/-- **`A_g|_{Γ_K}` is unramified at every finite place `w ∤ M p` of `K`**: the inertia group `I_{K_w}`,
restricted to `Γ_K` along the chosen `absGaloisRestrict K K_w` (defn-ty1's `localMap K (Sum.inr w)`), acts
trivially on `A_g` — `ρ_g` is unramified at the prime `ℓ ∤ M p` below `w` (`Δ.charpoly`), so is
`ρ_g|_{Γ_K}` at `w` (`FramedGaloisRep.isUnramifiedAt_restrictField`), and `res(I_{K_w})` is the inertia
group of the chosen prime `𝔓₀ ∣ w` (`inertia_adicCompletionPrime_eq_map_absInertia`, Neukirch II (9.6)).
[cite: EmertonPollackWeston2006, §3.1 (p. 17: `ρ_f` unramified at `ℓ ∤ Np`)] [cite: NeukirchANT1999, Ch. II §9 Prop. (9.6)]
[cite: Castella2018Erratum, Lemma 2.1 (p. 2, "Σ contains all primes `v ∤ p` where `T_g` is ramified")] -/
theorem cofreeRepOver_apply_eq_self_of_mem_absInertia (w : HeightOneSpectrum (𝓞 K))
    (hMw : ((M : ℕ) : 𝓞 K) ∉ w.asIdeal) (hpw : ((p : ℕ) : 𝓞 K) ∉ w.asIdeal)
    {σ : absoluteGaloisGroup (w.adicCompletion K)} (hσ : σ ∈ absInertia (w.adicCompletion K))
    (a : Cofree Δ.ρ (padicCoeffField ι)) :
    Δ.cofreeRepOver K (absGaloisRestrict K (w.adicCompletion K) σ) a = a := by
  -- the place `v` of `ℚ` below `w` and its prime `ℓ`
  set v : HeightOneSpectrum (𝓞 ℚ) := w.under (𝓞 ℚ) with hv
  have hvw : w.asIdeal.under (𝓞 ℚ) = v.asIdeal := rfl
  have hℓv := natCast_primesEquiv_mem_asIdeal v
  have hℓw : (((Rat.HeightOneSpectrum.primesEquiv v : Nat.Primes) : ℕ) : 𝓞 K) ∈ w.asIdeal := by
    have h : algebraMap (𝓞 ℚ) (𝓞 K) (((Rat.HeightOneSpectrum.primesEquiv v : Nat.Primes) : ℕ) : 𝓞 ℚ) ∈
        w.asIdeal := by
      rw [← Ideal.mem_comap]; exact hℓv
    rwa [map_natCast] at h
  have hℓM : ¬ ((Rat.HeightOneSpectrum.primesEquiv v : Nat.Primes) : ℕ) ∣ M := by
    rintro ⟨c, hc⟩
    exact hMw (by rw [hc, Nat.cast_mul]; exact w.asIdeal.mul_mem_right _ hℓw)
  have hℓp : ((Rat.HeightOneSpectrum.primesEquiv v : Nat.Primes) : ℕ) ≠ p := by
    rintro h
    exact hpw (h ▸ hℓw)
  -- `ρ_g|_{Γ_K}` is unramified at `w`, hence kills `res(I_{K_w}) = I_{𝔓₀}`
  have hunr : (Δ.ρ.restrictField K).IsUnramifiedAt w :=
    Δ.ρ.isUnramifiedAt_restrictField hvw (Δ.charpoly v hℓM hℓp).1
  have h1 : (Δ.ρ.restrictField K) (absGaloisRestrict K (w.adicCompletion K) σ) = 1 :=
    hunr _ (adicCompletionPrime_mem_primesAbove K w) _ (by
      rw [inertia_adicCompletionPrime_eq_map_absInertia]
      exact Subgroup.mem_map_of_mem _ hσ)
  rw [FramedGaloisRep.restrictField_apply] at h1
  rw [ContinuousRep.restrict_apply]
  exact cofreeRep_apply_eq_self_of_apply_eq_one Δ h1 a
import Literature.AnabelianGeometry.SemiGraphs.TemperedAnabelianTowerWitness
import Literature.AnabelianGeometry.SemiGraphs.TemperedProfiniteProducts
import Mathlib.FieldTheory.Galois.Profinite
import HarnessLib

/-!
# Non-vacuity of "tempered + virtually free tower" JOINTLY with the [SemiAnbd] §6 interface

Mochizuki, *Semi-graphs of anabelioids*, Publ. RIMS **42** (2006) [SemiAnbd], §6 pp. 69–71.
[cite: MochizukiSemiAnbd2006, §6 pp.69-71]

VACUITY-LANE companion (abc-iut cell, prover abc-iut-w5-d240; theorems only, no definitions) of
`TemperedAnabelianTowerWitness.lean`.  The in-cone closers of [SemiAnbd] Theorems 6.4 / 6.6
(`temperedAnabelianTheorem_of_tower`, `profiniteOuterIsoLiftsHolds_of_tower`) quantify over data
`Y : TemperedCurve p` carrying `IsTempered Y.PiTemp` and the tower input `htower₀`.  This file
kernel-checks that these two hypotheses are satisfiable TOGETHER WITH the axioms of the interface
`TemperedCurve p`: `exists_temperedCurve_isTempered_tower` exhibits `X : TemperedCurve p` with
`K = ℚ_p`, `Π^temp := F₂ × G_{ℚ_p}` (`F₂` the discrete free group of rank two, augmentation = second
projection), `Π := F̂₂ × G_{ℚ_p}`, no closed points — tempered, with the tower input, and NOT compact
(so not covered by the profinite degenerate inhabitant of `TemperedAnabelianWitness.lean`).

Ingredients: `isTempered_of_discreteTopology`, `tower_of_isFreeGroup` (`TemperedAnabelianTowerWitness`),
`isProfiniteCompletion_toProfiniteCompletion` (`ProfiniteCompletionModel`), and the product lemmas
`IsProfiniteCompletion.prodMap_id`, `IsTempered.prod_of_profinite`, `tower_prod_of_profinite`
(`TemperedProfiniteProducts`).

HONEST LIMITS: consistency evidence only; `F₂ × G_{ℚ_p}` is not the tempered fundamental group of a
curve (a hyperbolic curve has closed points, and its geometric tempered fundamental group is not a
direct factor).  Nothing here concerns the disputed parts of inter-universal Teichmüller theory or
takes a side on [IUTchIII] Cor. 3.12.
-/

noncomputable section

namespace Literature.AnabelianGeometry.SemiGraphs

open CategoryTheory ProfiniteGrp ProfiniteGrp.ProfiniteCompletion
open _root_.Topology



/-! ### The curve-level witness -/

section Curve

variable (p : ℕ) [Fact p.Prime]

/-- **`IsTempered` and the tower input `htower₀` are jointly satisfiable with the axioms of the §6
interface `TemperedCurve p`, by a NON-compact datum**: `K = ℚ_p`, `Π^temp := F₂ × G_{ℚ_p}` (`F₂` the
discrete free group of rank two), augmentation the second projection, `Π := F̂₂ × G_{ℚ_p}`, no closed
points.  Hence the in-cone closers `temperedAnabelianTheorem_of_tower` / `profiniteOuterIsoLiftsHolds_of_tower`
([SemiAnbd] Thms. 6.4 / 6.6 over the tower) do not quantify vacuously.  Consistency evidence only; not
a curve. [cite: MochizukiSemiAnbd2006, §6 pp.69-71] -/
theorem exists_temperedCurve_isTempered_tower :
    ∃ X : TemperedCurve p, IsTempered X.PiTemp ∧ ¬ CompactSpace X.PiTemp ∧
      ∀ U ∈ 𝓝 (1 : X.PiTemp), ∃ N : OpenNormalSubgroup X.PiTemp, (N : Set X.PiTemp) ⊆ U ∧
        ∃ (G : Subgroup (X.PiTemp ⧸ N.toSubgroup)) (_ : IsFreeGroup G), G.Normal ∧ G.FiniteIndex ∧
          Finite (IsFreeGroup.Generators G) ∧ ∃ a ∈ G, ∃ b ∈ G, a * b ≠ b * a := by
  letI : TopologicalSpace (FreeGroup (Fin 2)) := ⊥
  haveI : DiscreteTopology (FreeGroup (Fin 2)) := ⟨rfl⟩
  haveI : IsTopologicalGroup (FreeGroup (Fin 2)) := ⟨⟩
  haveI : IsGalois ℚ_[p] (AlgebraicClosure ℚ_[p]) := {}
  haveI : T2Space (GQp p) := krullTopology_t2
  haveI : Finite (IsFreeGroup.Generators (FreeGroup (Fin 2))) :=
    Finite.of_equiv (Fin 2) (Equiv.ofFreeGroupEquiv (IsFreeGroup.toFreeGroup (FreeGroup (Fin 2))))
  let η : FreeGroup (Fin 2) →ₜ* completion (GrpCat.of (FreeGroup (Fin 2))) :=
    { toMonoidHom := toProfiniteCompletion (FreeGroup (Fin 2))
      continuous_toFun := continuous_of_discreteTopology }
  have hη : IsProfiniteCompletion η := isProfiniteCompletion_toProfiniteCompletion (FreeGroup (Fin 2))
  haveI := Literature.GroupTheory.CombinatorialGroupTheory.freeGroup_residuallyFinite (Fin 2)
  have hηinj : Function.Injective η := toProfiniteCompletion_injective
  let X : TemperedCurve p :=
    { K := ⊥
      finiteDimensional_K := inferInstance
      PiTemp := FreeGroup (Fin 2) × GQp p
      aug := ContinuousMonoidHom.snd (FreeGroup (Fin 2)) (GQp p)
      range_aug := by
        rw [IntermediateField.fixingSubgroup_bot]
        exact MonoidHom.range_eq_top.mpr Prod.snd_surjective
      PiHat := completion (GrpCat.of (FreeGroup (Fin 2))) × GQp p
      toHat := η.prodMap (ContinuousMonoidHom.id (GQp p))
      isProfiniteCompletion_toHat := hη.prodMap_id
      toHat_injective := hηinj.prodMap Function.injective_id
      augHat := ContinuousMonoidHom.snd _ (GQp p)
      augHat_comp := fun _ => rfl
      Pt := PEmpty
      IsCusp := fun x => x.elim
      decomp := fun x => x.elim
      isClosed_decomp := fun x => x.elim
      isOpen_aug_decomp := fun x => x.elim
      inertia_eq_bot := fun x => x.elim
      inertia_equiv_zHat := fun x => x.elim }
  refine ⟨X, isTempered_of_discreteTopology.prod_of_profinite, ?_, tower_prod_of_profinite
    (tower_of_isFreeGroup ⟨FreeGroup.of 0, FreeGroup.of 1, ?_⟩)⟩
  · -- `F₂ × G_{ℚ_p}` is not compact: its closed discrete subgroup `F₂ × 1` would be finite
    intro hc
    have hcl : IsClosed (Set.range (fun f : FreeGroup (Fin 2) => ((f, 1) : FreeGroup (Fin 2) × GQp p))) := by
      have : Set.range (fun f : FreeGroup (Fin 2) => ((f, 1) : FreeGroup (Fin 2) × GQp p)) =
          Prod.snd ⁻¹' {1} := by
        ext ⟨f, g⟩
        simp only [Set.mem_range, Prod.mk.injEq, Set.mem_preimage, Set.mem_singleton_iff]
        constructor
        · rintro ⟨f', -, rfl⟩; rfl
        · intro hg; exact ⟨f, rfl, hg.symm⟩
      rw [this]
      exact (isClosed_singleton).preimage continuous_snd
    have hcomp : IsCompact (Set.range (fun f : FreeGroup (Fin 2) =>
        ((f, 1) : FreeGroup (Fin 2) × GQp p))) := hcl.isCompact
    have hemb : Topology.IsClosedEmbedding (fun f : FreeGroup (Fin 2) =>
        ((f, 1) : FreeGroup (Fin 2) × GQp p)) :=
      Topology.IsClosedEmbedding.of_continuous_injective_isClosedMap continuous_of_discreteTopology
        (fun a b h => (Prod.mk.inj h).1) (fun s _ => by
          have : (fun f : FreeGroup (Fin 2) => ((f, 1) : FreeGroup (Fin 2) × GQp p)) '' s =
              (Prod.fst ⁻¹' s) ∩ Prod.snd ⁻¹' {1} := by
            ext ⟨f, g⟩
            simp only [Set.mem_image, Prod.mk.injEq, Set.mem_inter_iff, Set.mem_preimage,
              Set.mem_singleton_iff]
            constructor
            · rintro ⟨f', hf', rfl, rfl⟩; exact ⟨hf', rfl⟩
            · rintro ⟨hf, hg⟩; exact ⟨f, hf, rfl, hg.symm⟩
          rw [this]
          exact ((isOpen_discrete s).isClosed_compl.isOpen_compl |> fun _ =>
            (isClosed_discrete s).preimage continuous_fst).inter
            ((isClosed_singleton).preimage continuous_snd))
    haveI : CompactSpace (FreeGroup (Fin 2)) := hemb.compactSpace
    haveI : Finite (FreeGroup (Fin 2)) := finite_of_compact_of_discrete
    exact not_finite (FreeGroup (Fin 2))
  · intro h
    let f : FreeGroup (Fin 2) →* Equiv.Perm (Fin 3) :=
      FreeGroup.lift ![Equiv.swap 0 1, Equiv.swap 1 2]
    have h2 := congrArg f h
    simp only [map_mul, f, FreeGroup.lift_apply_of] at h2
    exact absurd h2 (by decide)

end Curve

end Literature.AnabelianGeometry.SemiGraphs

end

— PROBLEM DESCRIPTION —
The stretch of entries above that starts with the line containing "inertia_equiv_zHat := fun" and goes on through the line containing "have hemb : Topology.IsClosedEmbedding" is to be transcribed exactly, and no other line is to be transcribed.

— RESPONSE —
      inertia_equiv_zHat := fun x => x.elim }
  refine ⟨X, isTempered_of_discreteTopology.prod_of_profinite, ?_, tower_prod_of_profinite
    (tower_of_isFreeGroup ⟨FreeGroup.of 0, FreeGroup.of 1, ?_⟩)⟩
  · -- `F₂ × G_{ℚ_p}` is not compact: its closed discrete subgroup `F₂ × 1` would be finite
    intro hc
    have hcl : IsClosed (Set.range (fun f : FreeGroup (Fin 2) => ((f, 1) : FreeGroup (Fin 2) × GQp p))) := by
      have : Set.range (fun f : FreeGroup (Fin 2) => ((f, 1) : FreeGroup (Fin 2) × GQp p)) =
          Prod.snd ⁻¹' {1} := by
        ext ⟨f, g⟩
        simp only [Set.mem_range, Prod.mk.injEq, Set.mem_preimage, Set.mem_singleton_iff]
        constructor
        · rintro ⟨f', -, rfl⟩; rfl
        · intro hg; exact ⟨f, rfl, hg.symm⟩
      rw [this]
      exact (isClosed_singleton).preimage continuous_snd
    have hcomp : IsCompact (Set.range (fun f : FreeGroup (Fin 2) =>
        ((f, 1) : FreeGroup (Fin 2) × GQp p))) := hcl.isCompact
    have hemb : Topology.IsClosedEmbedding (fun f : FreeGroup (Fin 2) =>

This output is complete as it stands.